Regarding other methods, imprint cytology is one of the approaches for the rapid evaluation of benign and malignant tissues during surgery, which is used to evaluate tissue margins in cases such as sentinel lymph nodes surgery (74), breast mass surgery, and parathyroid (75). Shortcomings of this method include the inability to analyze deep infiltrations (76) and distinguish progressed tumors from dense stromal fibrosis (77). Also, based on available documents, the sensitivity and specificity of intraoperative ultrasound are 59% and 81%, respectively (58), which is significantly weaker in detecting tissue margins than the frozen section and cytology.
Also, the radiography evaluation did not significantly improve the re-operation rate (78). However, it might help decide whether the margins of calcified lesions are correct (79). The results of a meta-analysis study comparing radiographic and pathological evaluation methods of tissue margins showed that the efficiency of this method was lower than pathological methods (80). Another method of examining tissue margins during surgery is radiofrequency spectroscopy, which has also been approved for use in the United States. A randomized trial indicated that this method significantly reduced the re-operation rate compared to the control group (81). In general, based on the available evidence, margin probe tools are more effective in detecting positive margins (81, 82).
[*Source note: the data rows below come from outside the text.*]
import Summits.KontsevichZagierPeriods.Zeta5Search.WedgeDictionaryThreeTerm
import Summits.KontsevichZagierPeriods.Zeta5Search.WedgeDictionaryKernelCells
import Summits.KontsevichZagierPeriods.Zeta5Search.WedgeDictionaryKernelCellsStar12
import Summits.KontsevichZagierPeriods.Zeta5Search.WedgeDictionaryKernelCellsTerms

/-!
# (H1)-free NATIVE cellular relation `pencil2` with symbolic parameters, from F1 + F2 (cell `pub-zeta5`, lineage gen-1, g21)

HONEST FRAMING: systematic search; no irrationality claim unless certified.  Structure of gen-1's OPEN dictionary node
`WedgeDictionary.explicitPQ` only; nothing about linear forms or ζ(5); nothing is evaluated.  PROVED, for SYMBOLIC `a : Fin 8 → ℤ`:
`cellPencil_native_2` — the conclusion of the tree node `CellPencil` (`WedgeDictionaryThreeTerm.lean`) at `(a, i) = (a, 2)`:
`ThreeTermRel (pencilBase (bOfA a)) (pencilApex (bOfA a) 2) (fanCoeff (bOfA (a + dsUp)) 2) a (a + dsUp) (a + dsUp + slotDown 2)`;
slot 2 ∈ T = {1,2,7}: three family kernels plus ONE virtual 12-parameter point entering twice (opposite coefficients,
contour shifts `(0,0)` and `(0,1)`), which cancels in the conclusion.
Hypotheses: F1 (`cellularIntegral_eq_cubicalIntegral`, `cubicalIntegral_eq_Jintegral`), F2 (`barnes_double`), `Converges` of the three members and
`ChamberQ (pOf x) (qOf x) c₁ c₂` of the three members at ONE rational `(c₁,c₂)` (decidable per instance).  Proof: the pointwise kernel identity
`kernel_pencil2` (Γ-functional-equation algebra; generated and exactly self-checked by the cell's `code/gen1/g21/cellgen.py`) fed to
`KernelCells.jsum_of_kernel` (`WedgeDictionaryKernelCells.lean`), then F1 and the prefactor in Γ-form.  No (H1), no invariance group; the
bookkeeping to the `@[conjecture]` node itself (hypotheses `RegionHyp`) is NOT done here.
-/

set_option maxHeartbeats 8000000
set_option linter.unusedSimpArgs false
set_option linter.unusedTactic false
set_option linter.unreachableTactic false
set_option linter.unnecessarySeqFocus false
set_option linter.style.longLine false
set_option linter.unusedVariables false

namespace Summit.KontsevichZagierPeriods.Zeta5Search.WedgeDictionary.KernelCells

open Literature.NumberTheory.Irrationality.BrownZudilin2022 MeasureTheory
open Summit.KontsevichZagierPeriods.Zeta5Search.WedgeDictionary.Kernel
Finally, since different diagnostic values are reported for different approaches, and there is no international gold standard yet, considering various factors such as cost, availability of experts to perform the process, and the time required to obtain test results, the most appropriate method for evaluating surgical margins should be accurately chosen. However, due to high sensitivity of the frozen section method for evaluating lumpectomy margins in breast cancer, it is a good choice for low-income countries because of its cost efficiency (73).
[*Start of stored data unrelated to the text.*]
/-- **Membership in a vertex prime is read on the constant term.** If a prime (indeed any ideal) `𝔔` of `R[I/c_j]`,
`I = (c)`, lies over `𝔪_R` and contains every fraction `c_l/c_j`, `l ≠ j`, then for every `h ∈ R[T_l : l ≠ j]`:
`h(c/c_j) ∈ 𝔔 ↔ h(0) ∈ 𝔪_R` (the evaluation and «constant term, then `R → R[I/c_j]`» agree modulo `𝔔` on the generators
`T_l` and on `R`). [cite: StacksProject, Tag 052P] -/
theorem eval_mem_iff_of_forall_frac_mem (𝔔 : Ideal (blowupAlgebra (Ideal.span (Set.range c)) (c j)))
    (h𝔔 : 𝔔.comap (algebraMap R (blowupAlgebra (Ideal.span (Set.range c)) (c j))) = maximalIdeal R)
    (hfr : ∀ l : Fin k, l ≠ j → blowupAlgebra.frac c j l ∈ 𝔔) (h : MvPolynomial {l : Fin k // l ≠ j} R) :
    blowupAlgebra.eval c j h ∈ 𝔔 ↔ MvPolynomial.constantCoeff h ∈ maximalIdeal R := by
  -- the two ring maps `R[T] → R[I/c_j] ⧸ 𝔔` agree
  have hagree : (Ideal.Quotient.mk 𝔔).comp (blowupAlgebra.eval c j).toRingHom =
      ((Ideal.Quotient.mk 𝔔).comp (algebraMap R (blowupAlgebra (Ideal.span (Set.range c)) (c j)))).comp
        MvPolynomial.constantCoeff := by
    refine MvPolynomial.ringHom_ext (fun r => ?_) (fun l => ?_)
    · simp only [RingHom.comp_apply, AlgHom.toRingHom_eq_coe, RingHom.coe_coe, blowupAlgebra.eval_C,
        MvPolynomial.constantCoeff_C]
    · simp only [RingHom.comp_apply, AlgHom.toRingHom_eq_coe, RingHom.coe_coe, blowupAlgebra.eval_X,
        MvPolynomial.constantCoeff_X, map_zero]
      exact Ideal.Quotient.eq_zero_iff_mem.mpr (hfr l.1 l.2)
  have hh := RingHom.congr_fun hagree h
  simp only [RingHom.comp_apply, AlgHom.toRingHom_eq_coe, RingHom.coe_coe] at hh
  rw [← Ideal.Quotient.eq_zero_iff_mem, hh, Ideal.Quotient.eq_zero_iff_mem, ← Ideal.mem_comap, h𝔔]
8.1. Conclusions and Limitation
Due to the inclusion criteria, English-language studies that assessed the diagnostic value of intraoperative frozen section to evaluate lumpectomy margins in breast cancer surgery were included. We recommended considering more inclusive criteria to include original studies in other languages.
Our systematic review and meta-analysis showed that intraoperative frozen section analysis has high sensitivity and specificity to evaluate lumpectomy margins in patients with early-stage breast cancer and significantly reduce the need for re-operation. Also, re-operation costs are not imposed on the patient and reduce the patient’s anxiety. Based on this study, it can be accepted that some patients who have a lower risk of positive marginal lumpectomy benefit less from this method, so this percentage of patients can be excluded. However, in patients who are more likely to have a positive margin based on pre-operative examinations, such as young patients, dense breast, DCIS, invasive lobular carcinoma pathology, presence of microcalcification, and lymph vascular invasion, use of this marginal screening method can significantly reduce re-operation and subsequently reduce the risk of recurrence.